======== ENTRIES SHOWN ========

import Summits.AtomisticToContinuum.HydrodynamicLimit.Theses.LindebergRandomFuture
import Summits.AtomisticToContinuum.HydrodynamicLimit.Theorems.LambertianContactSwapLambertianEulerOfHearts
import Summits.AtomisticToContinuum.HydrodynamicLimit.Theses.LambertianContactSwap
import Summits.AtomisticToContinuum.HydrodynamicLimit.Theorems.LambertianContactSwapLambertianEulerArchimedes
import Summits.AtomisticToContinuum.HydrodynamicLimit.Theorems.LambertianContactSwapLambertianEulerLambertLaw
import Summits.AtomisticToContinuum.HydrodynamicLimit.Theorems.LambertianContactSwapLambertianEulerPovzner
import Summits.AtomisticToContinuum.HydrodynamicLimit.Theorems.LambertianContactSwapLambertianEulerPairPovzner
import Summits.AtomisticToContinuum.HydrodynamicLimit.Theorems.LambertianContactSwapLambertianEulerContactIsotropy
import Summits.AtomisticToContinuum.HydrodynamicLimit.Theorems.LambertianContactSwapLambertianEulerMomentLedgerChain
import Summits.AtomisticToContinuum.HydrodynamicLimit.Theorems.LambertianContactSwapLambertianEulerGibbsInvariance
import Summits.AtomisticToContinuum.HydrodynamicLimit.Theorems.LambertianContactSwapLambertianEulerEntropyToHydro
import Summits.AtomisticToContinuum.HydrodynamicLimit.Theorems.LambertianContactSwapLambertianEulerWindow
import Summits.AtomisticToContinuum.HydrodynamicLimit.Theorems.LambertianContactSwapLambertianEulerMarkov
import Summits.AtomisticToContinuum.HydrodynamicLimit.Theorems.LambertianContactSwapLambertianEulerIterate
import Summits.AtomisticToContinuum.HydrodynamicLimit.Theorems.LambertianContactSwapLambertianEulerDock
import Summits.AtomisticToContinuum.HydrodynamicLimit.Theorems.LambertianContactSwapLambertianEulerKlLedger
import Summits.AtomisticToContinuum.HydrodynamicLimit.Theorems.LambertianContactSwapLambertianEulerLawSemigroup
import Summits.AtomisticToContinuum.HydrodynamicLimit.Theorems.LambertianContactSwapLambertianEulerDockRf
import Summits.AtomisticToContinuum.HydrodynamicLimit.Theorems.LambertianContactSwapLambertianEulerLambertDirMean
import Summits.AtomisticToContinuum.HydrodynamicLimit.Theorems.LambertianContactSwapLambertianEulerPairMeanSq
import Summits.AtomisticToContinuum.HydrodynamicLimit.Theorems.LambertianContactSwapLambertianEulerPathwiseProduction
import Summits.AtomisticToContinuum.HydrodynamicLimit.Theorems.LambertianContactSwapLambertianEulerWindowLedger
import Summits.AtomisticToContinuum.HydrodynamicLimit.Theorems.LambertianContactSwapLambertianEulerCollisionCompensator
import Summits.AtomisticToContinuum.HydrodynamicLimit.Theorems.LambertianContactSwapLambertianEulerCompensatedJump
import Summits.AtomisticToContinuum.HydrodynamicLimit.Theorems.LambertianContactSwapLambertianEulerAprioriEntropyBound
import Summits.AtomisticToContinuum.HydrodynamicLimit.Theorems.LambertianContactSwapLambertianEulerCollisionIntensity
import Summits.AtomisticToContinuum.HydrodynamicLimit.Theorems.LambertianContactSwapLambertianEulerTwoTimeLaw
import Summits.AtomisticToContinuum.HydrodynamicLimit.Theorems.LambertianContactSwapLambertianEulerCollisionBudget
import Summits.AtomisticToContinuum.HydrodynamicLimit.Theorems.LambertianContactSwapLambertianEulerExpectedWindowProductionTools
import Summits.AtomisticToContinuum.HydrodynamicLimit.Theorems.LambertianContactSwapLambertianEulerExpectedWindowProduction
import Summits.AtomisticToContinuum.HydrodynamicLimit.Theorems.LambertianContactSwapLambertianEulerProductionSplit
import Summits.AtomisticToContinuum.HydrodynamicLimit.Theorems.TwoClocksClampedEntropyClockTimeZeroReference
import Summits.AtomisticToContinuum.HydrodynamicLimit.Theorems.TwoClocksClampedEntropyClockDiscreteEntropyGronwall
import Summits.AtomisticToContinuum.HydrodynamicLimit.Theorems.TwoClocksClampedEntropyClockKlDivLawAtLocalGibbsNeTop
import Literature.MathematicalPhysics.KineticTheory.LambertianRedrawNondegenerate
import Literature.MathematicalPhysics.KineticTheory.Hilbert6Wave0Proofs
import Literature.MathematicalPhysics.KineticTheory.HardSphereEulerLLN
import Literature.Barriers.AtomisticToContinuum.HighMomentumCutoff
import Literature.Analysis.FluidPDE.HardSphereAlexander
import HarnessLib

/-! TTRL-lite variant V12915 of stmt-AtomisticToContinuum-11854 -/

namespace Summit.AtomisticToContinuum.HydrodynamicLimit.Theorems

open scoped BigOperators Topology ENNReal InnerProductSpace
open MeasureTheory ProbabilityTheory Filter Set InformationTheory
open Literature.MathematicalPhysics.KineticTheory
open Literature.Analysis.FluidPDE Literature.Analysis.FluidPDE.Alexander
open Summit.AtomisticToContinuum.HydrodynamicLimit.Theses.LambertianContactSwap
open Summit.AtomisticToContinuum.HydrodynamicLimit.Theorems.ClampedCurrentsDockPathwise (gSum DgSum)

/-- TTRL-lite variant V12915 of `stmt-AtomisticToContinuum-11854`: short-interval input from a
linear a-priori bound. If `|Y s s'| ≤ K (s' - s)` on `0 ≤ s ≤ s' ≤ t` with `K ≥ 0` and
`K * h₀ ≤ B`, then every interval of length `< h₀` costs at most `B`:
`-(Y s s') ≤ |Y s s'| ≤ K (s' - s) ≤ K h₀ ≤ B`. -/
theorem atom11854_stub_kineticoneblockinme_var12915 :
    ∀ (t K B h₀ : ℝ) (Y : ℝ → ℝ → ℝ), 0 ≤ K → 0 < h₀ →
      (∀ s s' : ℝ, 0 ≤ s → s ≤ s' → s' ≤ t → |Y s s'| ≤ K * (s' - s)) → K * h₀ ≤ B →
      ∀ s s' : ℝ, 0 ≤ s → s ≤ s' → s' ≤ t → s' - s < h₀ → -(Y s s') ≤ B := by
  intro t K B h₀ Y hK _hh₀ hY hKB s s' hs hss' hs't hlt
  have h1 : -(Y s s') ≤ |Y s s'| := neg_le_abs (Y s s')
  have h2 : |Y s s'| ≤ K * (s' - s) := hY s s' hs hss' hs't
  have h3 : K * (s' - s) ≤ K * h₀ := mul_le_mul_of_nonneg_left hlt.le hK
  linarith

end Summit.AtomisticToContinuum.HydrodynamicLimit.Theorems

========

WHAT IS BEING ASKED
Give all the records above again, wording unchanged.

EXERCISE OUTPUT
import Summits.AtomisticToContinuum.HydrodynamicLimit.Theses.LindebergRandomFuture
import Summits.AtomisticToContinuum.HydrodynamicLimit.Theorems.LambertianContactSwapLambertianEulerOfHearts
import Summits.AtomisticToContinuum.HydrodynamicLimit.Theses.LambertianContactSwap
import Summits.AtomisticToContinuum.HydrodynamicLimit.Theorems.LambertianContactSwapLambertianEulerArchimedes
import Summits.AtomisticToContinuum.HydrodynamicLimit.Theorems.LambertianContactSwapLambertianEulerLambertLaw
import Summits.AtomisticToContinuum.HydrodynamicLimit.Theorems.LambertianContactSwapLambertianEulerPovzner
import Summits.AtomisticToContinuum.HydrodynamicLimit.Theorems.LambertianContactSwapLambertianEulerPairPovzner
import Summits.AtomisticToContinuum.HydrodynamicLimit.Theorems.LambertianContactSwapLambertianEulerContactIsotropy
import Summits.AtomisticToContinuum.HydrodynamicLimit.Theorems.LambertianContactSwapLambertianEulerMomentLedgerChain
import Summits.AtomisticToContinuum.HydrodynamicLimit.Theorems.LambertianContactSwapLambertianEulerGibbsInvariance
import Summits.AtomisticToContinuum.HydrodynamicLimit.Theorems.LambertianContactSwapLambertianEulerEntropyToHydro
import Summits.AtomisticToContinuum.HydrodynamicLimit.Theorems.LambertianContactSwapLambertianEulerWindow
import Summits.AtomisticToContinuum.HydrodynamicLimit.Theorems.LambertianContactSwapLambertianEulerMarkov
import Summits.AtomisticToContinuum.HydrodynamicLimit.Theorems.LambertianContactSwapLambertianEulerIterate
import Summits.AtomisticToContinuum.HydrodynamicLimit.Theorems.LambertianContactSwapLambertianEulerDock
import Summits.AtomisticToContinuum.HydrodynamicLimit.Theorems.LambertianContactSwapLambertianEulerKlLedger
import Summits.AtomisticToContinuum.HydrodynamicLimit.Theorems.LambertianContactSwapLambertianEulerLawSemigroup
import Summits.AtomisticToContinuum.HydrodynamicLimit.Theorems.LambertianContactSwapLambertianEulerDockRf
import Summits.AtomisticToContinuum.HydrodynamicLimit.Theorems.LambertianContactSwapLambertianEulerLambertDirMean
import Summits.AtomisticToContinuum.HydrodynamicLimit.Theorems.LambertianContactSwapLambertianEulerPairMeanSq
import Summits.AtomisticToContinuum.HydrodynamicLimit.Theorems.LambertianContactSwapLambertianEulerPathwiseProduction
import Summits.AtomisticToContinuum.HydrodynamicLimit.Theorems.LambertianContactSwapLambertianEulerWindowLedger
import Summits.AtomisticToContinuum.HydrodynamicLimit.Theorems.LambertianContactSwapLambertianEulerCollisionCompensator
import Summits.AtomisticToContinuum.HydrodynamicLimit.Theorems.LambertianContactSwapLambertianEulerCompensatedJump
import Summits.AtomisticToContinuum.HydrodynamicLimit.Theorems.LambertianContactSwapLambertianEulerAprioriEntropyBound
import Summits.AtomisticToContinuum.HydrodynamicLimit.Theorems.LambertianContactSwapLambertianEulerCollisionIntensity
import Summits.AtomisticToContinuum.HydrodynamicLimit.Theorems.LambertianContactSwapLambertianEulerTwoTimeLaw
import Summits.AtomisticToContinuum.HydrodynamicLimit.Theorems.LambertianContactSwapLambertianEulerCollisionBudget
import Summits.AtomisticToContinuum.HydrodynamicLimit.Theorems.LambertianContactSwapLambertianEulerExpectedWindowProductionTools
import Summits.AtomisticToContinuum.HydrodynamicLimit.Theorems.LambertianContactSwapLambertianEulerExpectedWindowProduction
import Summits.AtomisticToContinuum.HydrodynamicLimit.Theorems.LambertianContactSwapLambertianEulerProductionSplit
import Summits.AtomisticToContinuum.HydrodynamicLimit.Theorems.TwoClocksClampedEntropyClockTimeZeroReference
import Summits.AtomisticToContinuum.HydrodynamicLimit.Theorems.TwoClocksClampedEntropyClockDiscreteEntropyGronwall
import Summits.AtomisticToContinuum.HydrodynamicLimit.Theorems.TwoClocksClampedEntropyClockKlDivLawAtLocalGibbsNeTop
import Literature.MathematicalPhysics.KineticTheory.LambertianRedrawNondegenerate
import Literature.MathematicalPhysics.KineticTheory.Hilbert6Wave0Proofs
import Literature.MathematicalPhysics.KineticTheory.HardSphereEulerLLN
import Literature.Barriers.AtomisticToContinuum.HighMomentumCutoff
import Literature.Analysis.FluidPDE.HardSphereAlexander
import HarnessLib

/-! TTRL-lite variant V12915 of stmt-AtomisticToContinuum-11854 -/

namespace Summit.AtomisticToContinuum.HydrodynamicLimit.Theorems

open scoped BigOperators Topology ENNReal InnerProductSpace
open MeasureTheory ProbabilityTheory Filter Set InformationTheory
open Literature.MathematicalPhysics.KineticTheory
open Literature.Analysis.FluidPDE Literature.Analysis.FluidPDE.Alexander
open Summit.AtomisticToContinuum.HydrodynamicLimit.Theses.LambertianContactSwap
open Summit.AtomisticToContinuum.HydrodynamicLimit.Theorems.ClampedCurrentsDockPathwise (gSum DgSum)

/-- TTRL-lite variant V12915 of `stmt-AtomisticToContinuum-11854`: short-interval input from a
linear a-priori bound. If `|Y s s'| ≤ K (s' - s)` on `0 ≤ s ≤ s' ≤ t` with `K ≥ 0` and
`K * h₀ ≤ B`, then every interval of length `< h₀` costs at most `B`:
`-(Y s s') ≤ |Y s s'| ≤ K (s' - s) ≤ K h₀ ≤ B`. -/
theorem atom11854_stub_kineticoneblockinme_var12915 :
    ∀ (t K B h₀ : ℝ) (Y : ℝ → ℝ → ℝ), 0 ≤ K → 0 < h₀ →
      (∀ s s' : ℝ, 0 ≤ s → s ≤ s' → s' ≤ t → |Y s s'| ≤ K * (s' - s)) → K * h₀ ≤ B →
      ∀ s s' : ℝ, 0 ≤ s → s ≤ s' → s' ≤ t → s' - s < h₀ → -(Y s s') ≤ B := by
  intro t K B h₀ Y hK _hh₀ hY hKB s s' hs hss' hs't hlt
  have h1 : -(Y s s') ≤ |Y s s'| := neg_le_abs (Y s s')
  have h2 : |Y s s'| ≤ K * (s' - s) := hY s s' hs hss' hs't
  have h3 : K * (s' - s) ≤ K * h₀ := mul_le_mul_of_nonneg_left hlt.le hK
  linarith

end Summit.AtomisticToContinuum.HydrodynamicLimit.Theorems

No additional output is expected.